* Work request *
Below are some records. Print exactly the lines between the one holding "have hi2 : hi a l = hi a l' ∧ i = i' := by" and the one holding "l') := mul_le_mul_of_nonneg_left (by omega) (by positivity)", inclusive, and nothing else.

* Saved data entries *
━━━━
import Summits.ValiantsHypothesis.ValiantsHypothesis.Theorems.KPlusLogSqLawTropicalShiftDiamondChain

/-!
# Route «KPlusLogSqLaw», crux `TropicalB` (stmt-ValiantsHypothesis-19771) — the two-row single-gauge ceiling `4K − 8` is ATTAINED:
# DIAMOND's chain is certified by one generic affine row gauge

HONEST FRAMING.  Helper `--supports` the crux `Summit.ValiantsHypothesis.ValiantsHypothesis.Theses.KPlusLogSqLaw.TropicalB` (item
stmt-ValiantsHypothesis-19771, route KPlusLogSqLaw, DRAFT; cell `pub-symmetroid`, seat val-sym-trop-p4 g13, 2026-08-28).  Companion of
`…TropicalBSingleGaugeTwoRows` (`chain_le_of_universalGauge_twoRows`: single-gauge chains at `m = 2` have `n ≤ 4K − 8`).  Here the SHARPNESS half
inside the same class: val-sym-trop-p5's DIAMOND design (`…TropicalShiftDiamond*`, `K = a + 3`, every size `m = n + 1`) comes with the row gauge
`u_r(θ) = −κ·r·θ` under which every incidence of every grid term is column-wise optimal (this is exactly `ShiftDiamond.phi_le`: the design's
dominance proof IS a single-gauge certificate), and the gauged slopes `d_l + κ·r` are pairwise distinct.  So:
* `ShiftDiamondGauge.hcert` / `…hgen` — the certificate and its genericity, every `m`, `K ≥ 3`;
* `exists_singleGauge_chain_twoRows` — **for every `K ≥ 3` there is a format-`(2,K)` design with a dominant sign-alternating chain of
  `n = 4K − 8` breakpoints satisfying all hypotheses of `chain_le_of_universalGauge_twoRows`** — so `4K − 8` is the EXACT single-gauge ceiling on
  two rows (for `K ≥ 4`; at `K = 3` the chain has `4` breakpoints and the ceiling is the census `5`).
Nothing here bears on `TropicalB` in its window, `WeakLifting`, the doors, `MatrixDescartes` (stmt-ValiantsHypothesis-18050) or VP ≠ VNP.  [this seat;
the design, its chain and its dominance are val-sym-trop-p5's (p-ids in `…TropicalShiftDiamondChain`)]
-/

set_option linter.dupNamespace false
set_option autoImplicit false

namespace Summit.ValiantsHypothesis.ValiantsHypothesis.Theorems.KPlusLogSqLaw

open Summit.ValiantsHypothesis.ValiantsHypothesis.Theorems.MatrixDescartes.Negative
open Summit.ValiantsHypothesis.ValiantsHypothesis.Theorems.LacunarySymmetroidMatrixDescartes.TropicalCensus
open Summit.ValiantsHypothesis.ValiantsHypothesis.Theorems.LacunarySymmetroidMatrixDescartes.TropicalCensus.ShiftDiamond
open Summit.ValiantsHypothesis.ValiantsHypothesis.Theorems.LacunarySymmetroidMatrixDescartes.TropicalCensus.ShiftThree (shiftZ)
open Summit.ValiantsHypothesis.ValiantsHypothesis.Theorems.LacunarySymmetroidMatrixDescartes.TropicalCensus.ShiftSquare (rot)
open scoped BigOperators
open Finset

namespace SingleGauge

namespace ShiftDiamondGauge

variable (a n : ℕ)

/-- the gauged score is the design score plus the row gauge `κ·r·θ` minus the column constant `κ·b·θ`:
`phi θ r b l = θ·d_l − v + θκ·r − θκ·b`. -/
theorem phi_eq_gauge (θ : ℤ) (r b : Fin (n + 1)) (l : Fin (a + 3)) :
    phi a n θ r b l = θ * (dd a n l : ℤ) - vv a n r b l + θ * (kap a n : ℤ) * (r : ℤ) - θ * (kap a n : ℤ) * (b : ℤ) := by
  unfold phi shiftZ
  rw [bigD_cast]
  split_ifs with h
  · ring
  · ring

/-- **the certificate**: at every grid slope, every incidence of a column scores at most the grid term's incidence after the gauge
`u_r = −κ·r·θ` (`β = 0`) — the hypothesis `hcert` of `chain_le_of_universalGauge` for DIAMOND's chain. -/
theorem hcert (P s : ℕ) (hP : P ≤ 2 * (n + 1)) (hs : s ≤ a * climb n P) (j i : Fin (n + 1)) (l : Fin (a + 3)) :
    ((th a n P s : ℚ) * (dd a n l : ℚ) - (vv a n i j l : ℚ)) - ((-(kap a n : ℚ) * (i : ℚ)) * (th a n P s : ℚ) + 0) ≤
      ((th a n P s : ℚ) * (dd a n ((cterm a n P s).2 j) : ℚ) - (vv a n ((cterm a n P s).1 j) j ((cterm a n P s).2 j) : ℚ)) -
        ((-(kap a n : ℚ) * (((cterm a n P s).1 j : Fin (n + 1)) : ℚ)) * (th a n P s : ℚ) + 0) := by
  have h := phi_le a n P s hP hs i j l
  rw [phi_eq_gauge, phi_eq_gauge] at h
  have h' : ((th a n P s * (dd a n l : ℤ) - vv a n i j l + th a n P s * (kap a n : ℤ) * (i : ℤ) : ℤ) : ℚ) ≤
      ((th a n P s * (dd a n ((cterm a n P s).2 j) : ℤ) - vv a n ((cterm a n P s).1 j) j ((cterm a n P s).2 j) +
        th a n P s * (kap a n : ℤ) * (((cterm a n P s).1 j : Fin (n + 1)) : ℤ) : ℤ) : ℚ) := by
    have : th a n P s * (dd a n l : ℤ) - vv a n i j l + th a n P s * (kap a n : ℤ) * (i : ℤ) ≤
        th a n P s * (dd a n ((cterm a n P s).2 j) : ℤ) - vv a n ((cterm a n P s).1 j) j ((cterm a n P s).2 j) +
          th a n P s * (kap a n : ℤ) * (((cterm a n P s).1 j : Fin (n + 1)) : ℤ) := by
      unfold cterm
      linarith
    exact_mod_cast this
  push_cast at h'
  linarith

/-- **genericity**: the gauged slopes `d_l + κ·r` are pairwise distinct over `(r, l)` (`lo l ≤ a < κ`, `d_l = lo l + hi l·(m κ)`). -/
theorem hgen (i i' : Fin (n + 1)) (l l' : Fin (a + 3))
    (h : (dd a n l : ℚ) - (-(kap a n : ℚ) * (i : ℚ)) = (dd a n l' : ℚ) - (-(kap a n : ℚ) * (i' : ℚ))) : i = i' ∧ l = l' := by
  have hk : a < kap a n := by
    unfold kap width
    linarith [Nat.zero_le (2 * a * (a * (n + 1) + 1))]
  have h1 : (dd a n l : ℤ) + (kap a n : ℤ) * (i : ℤ) = (dd a n l' : ℤ) + (kap a n : ℤ) * (i' : ℤ) := by
    have : ((dd a n l : ℤ) : ℚ) + (kap a n : ℚ) * (i : ℚ) = ((dd a n l' : ℤ) : ℚ) + (kap a n : ℚ) * (i' : ℚ) := by
      push_cast; linarith
    exact_mod_cast this
  rw [dd_cast, dd_cast, bigD_cast] at h1
  have hlo := lo_le a l
  have hlo' := lo_le a l'
  -- `lo + κ·X = lo' + κ·X'` with `lo, lo' < κ` forces `X = X'` and `lo = lo'`
  set X : ℤ := (hi a l : ℤ) * ((n : ℤ) + 1) + (i : ℤ) with hX
  set X' : ℤ := (hi a l' : ℤ) * ((n : ℤ) + 1) + (i' : ℤ) with hX'
  have h2 : (lo a l : ℤ) + (kap a n : ℤ) * X = (lo a l' : ℤ) + (kap a n : ℤ) * X' := by rw [hX, hX']; linarith
  have hXX : X = X' := by
    by_contra hne
    rcases lt_or_gt_of_ne hne with hlt | hgt
    · have : (kap a n : ℤ) * 1 ≤ (kap a n : ℤ) * (X' - X) := mul_le_mul_of_nonneg_left (by omega) (by positivity)
      nlinarith
    · have : (kap a n : ℤ) * 1 ≤ (kap a n : ℤ) * (X - X') := mul_le_mul_of_nonneg_left (by omega) (by positivity)
      nlinarith
  have hlo2 : lo a l = lo a l' := by
    have : (lo a l : ℤ) = lo a l' := by rw [hXX] at h2; linarith
    exact_mod_cast this
  have hi2 : hi a l = hi a l' ∧ i = i' := by
    have hil : (i : ℤ) < (n : ℤ) + 1 := by exact_mod_cast i.isLt
    have hil' : (i' : ℤ) < (n : ℤ) + 1 := by exact_mod_cast i'.isLt
    have e : (hi a l : ℤ) * ((n : ℤ) + 1) + (i : ℤ) = (hi a l' : ℤ) * ((n : ℤ) + 1) + (i' : ℤ) := by rw [← hX, ← hX', hXX]
    have hh : (hi a l : ℤ) = hi a l' := by
      by_contra hne
      rcases lt_or_gt_of_ne hne with hlt | hgt
      · have : ((n : ℤ) + 1) * 1 ≤ ((n : ℤ) + 1) * ((hi a l' : ℤ) - hi a l) := mul_le_mul_of_nonneg_left (by omega) (by positivity)
        nlinarith
      · have : ((n : ℤ) + 1) * 1 ≤ ((n : ℤ) + 1) * ((hi a l : ℤ) - hi a l') := mul_le_mul_of_nonneg_left (by omega) (by positivity)
        nlinarith
    refine ⟨by exact_mod_cast hh, ?_⟩
    apply Fin.ext
    have : (i : ℤ) = i' := by rw [hh] at e; linarith
    exact_mod_cast this
  exact ⟨hi2.2, eq_of_digits a hi2.1 hlo2⟩

end ShiftDiamondGauge

namespace TwoRows

/-- **SHARPNESS: the two-row single-gauge ceiling is attained.**  For every `K = a + 3 ≥ 3` the DIAMOND design of format `(2, K)` has a dominant
sign-alternating chain of `n = 4K − 8` breakpoints which satisfies every hypothesis of `chain_le_of_universalGauge_twoRows` (one affine row gauge
`u_r = −κ·r·θ` with pairwise distinct gauged slopes certifies every term column-wise). -/
theorem exists_singleGauge_chain_twoRows (a : ℕ) :
    ∃ (d : Fin (a + 3) → ℕ) (v ε : Fin 2 → Fin 2 → Fin (a + 3) → ℤ) (α β : Fin 2 → ℚ) (n : ℕ) (θ : Fin (n + 1) → ℤ)
      (p : Fin (n + 1) → Equiv.Perm (Fin 2) × (Fin 2 → Fin (a + 3))),
      n + 8 = 4 * (a + 3) ∧ (∀ i j l, (ε i j l).natAbs ≤ 1) ∧
      (∀ (i i' : Fin 2) (l l' : Fin (a + 3)), (d l : ℚ) - α i = (d l' : ℚ) - α i' → i = i' ∧ l = l') ∧
      StrictMono θ ∧ (∀ k, IsDominant d v ε (θ k) (p k)) ∧ (∀ k : Fin n, p k.castSucc ≠ p k.succ) ∧
      (∀ (k : Fin (n + 1)) (j i : Fin 2) (l : Fin (a + 3)), ε i j l ≠ 0 →
        ((θ k : ℚ) * (d l : ℚ) - (v i j l : ℚ)) - (α i * (θ k : ℚ) + β i) ≤
          ((θ k : ℚ) * (d ((p k).2 j) : ℚ) - (v ((p k).1 j) j ((p k).2 j) : ℚ)) - (α ((p k).1 j) * (θ k : ℚ) + β ((p k).1 j))) := by
  refine ⟨dd a 1, vv a 1, ee a 1, fun r => -(kap a 1 : ℚ) * (r : ℚ), fun _ => 0, st a 1 (2 * (1 + 1)),
    fun k => th a 1 (grid a 1 k).1 (grid a 1 k).2, fun k => cterm a 1 (grid a 1 k).1 (grid a 1 k).2, ?_, ?_, ?_, ?_, ?_, ?_, ?_⟩
  · rw [st_top]; ring
  · exact fun r b l => (ee_natAbs a 1 r b l).le
  · exact ShiftDiamondGauge.hgen a 1
  · refine Fin.strictMono_iff_lt_succ.mpr fun k => ?_
    simp only [Fin.val_castSucc, Fin.val_succ]
    exact th_grid_lt a 1 k (by omega)
  · intro k
    obtain ⟨_, h2, h3⟩ := grid_inv a 1 k (by omega)
    exact isDominant_cterm a 1 _ _ h3 h2
  · intro k heq
    simp only at heq
    have hsg : termSign (ee a 1) (cterm a 1 (grid a 1 (k.castSucc : ℕ)).1 (grid a 1 (k.castSucc : ℕ)).2) *
        termSign (ee a 1) (cterm a 1 (grid a 1 (k.succ : ℕ)).1 (grid a 1 (k.succ : ℕ)).2) < 0 := by
      simp only [Fin.val_castSucc, Fin.val_succ]
      rw [termSign_grid a 1 k (by omega), termSign_grid a 1 (k + 1) (by omega), ← pow_add,
        show (k : ℕ) + (k + 1) = 2 * k + 1 by ring, pow_succ, pow_mul]
      norm_num
    rw [heq] at hsg
    exact absurd hsg (not_lt.2 (mul_self_nonneg _))
  · intro k j i l _
    obtain ⟨_, h2, h3⟩ := grid_inv a 1 k (by omega)
    exact ShiftDiamondGauge.hcert a 1 _ _ h3 h2 j i l

end TwoRows

end SingleGauge

end Summit.ValiantsHypothesis.ValiantsHypothesis.Theorems.KPlusLogSqLaw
━━━━
* Result of this task *
  have hi2 : hi a l = hi a l' ∧ i = i' := by
    have hil : (i : ℤ) < (n : ℤ) + 1 := by exact_mod_cast i.isLt
    have hil' : (i' : ℤ) < (n : ℤ) + 1 := by exact_mod_cast i'.isLt
    have e : (hi a l : ℤ) * ((n : ℤ) + 1) + (i : ℤ) = (hi a l' : ℤ) * ((n : ℤ) + 1) + (i' : ℤ) := by rw [← hX, ← hX', hXX]
    have hh : (hi a l : ℤ) = hi a l' := by
      by_contra hne
      rcases lt_or_gt_of_ne hne with hlt | hgt
      · have : ((n : ℤ) + 1) * 1 ≤ ((n : ℤ) + 1) * ((hi a l' : ℤ) - hi a l) := mul_le_mul_of_nonneg_left (by omega) (by positivity)
        nlinarith
      · have : ((n : ℤ) + 1) * 1 ≤ ((n : ℤ) + 1) * ((hi a l : ℤ) - hi a l') := mul_le_mul_of_nonneg_left (by omega) (by positivity)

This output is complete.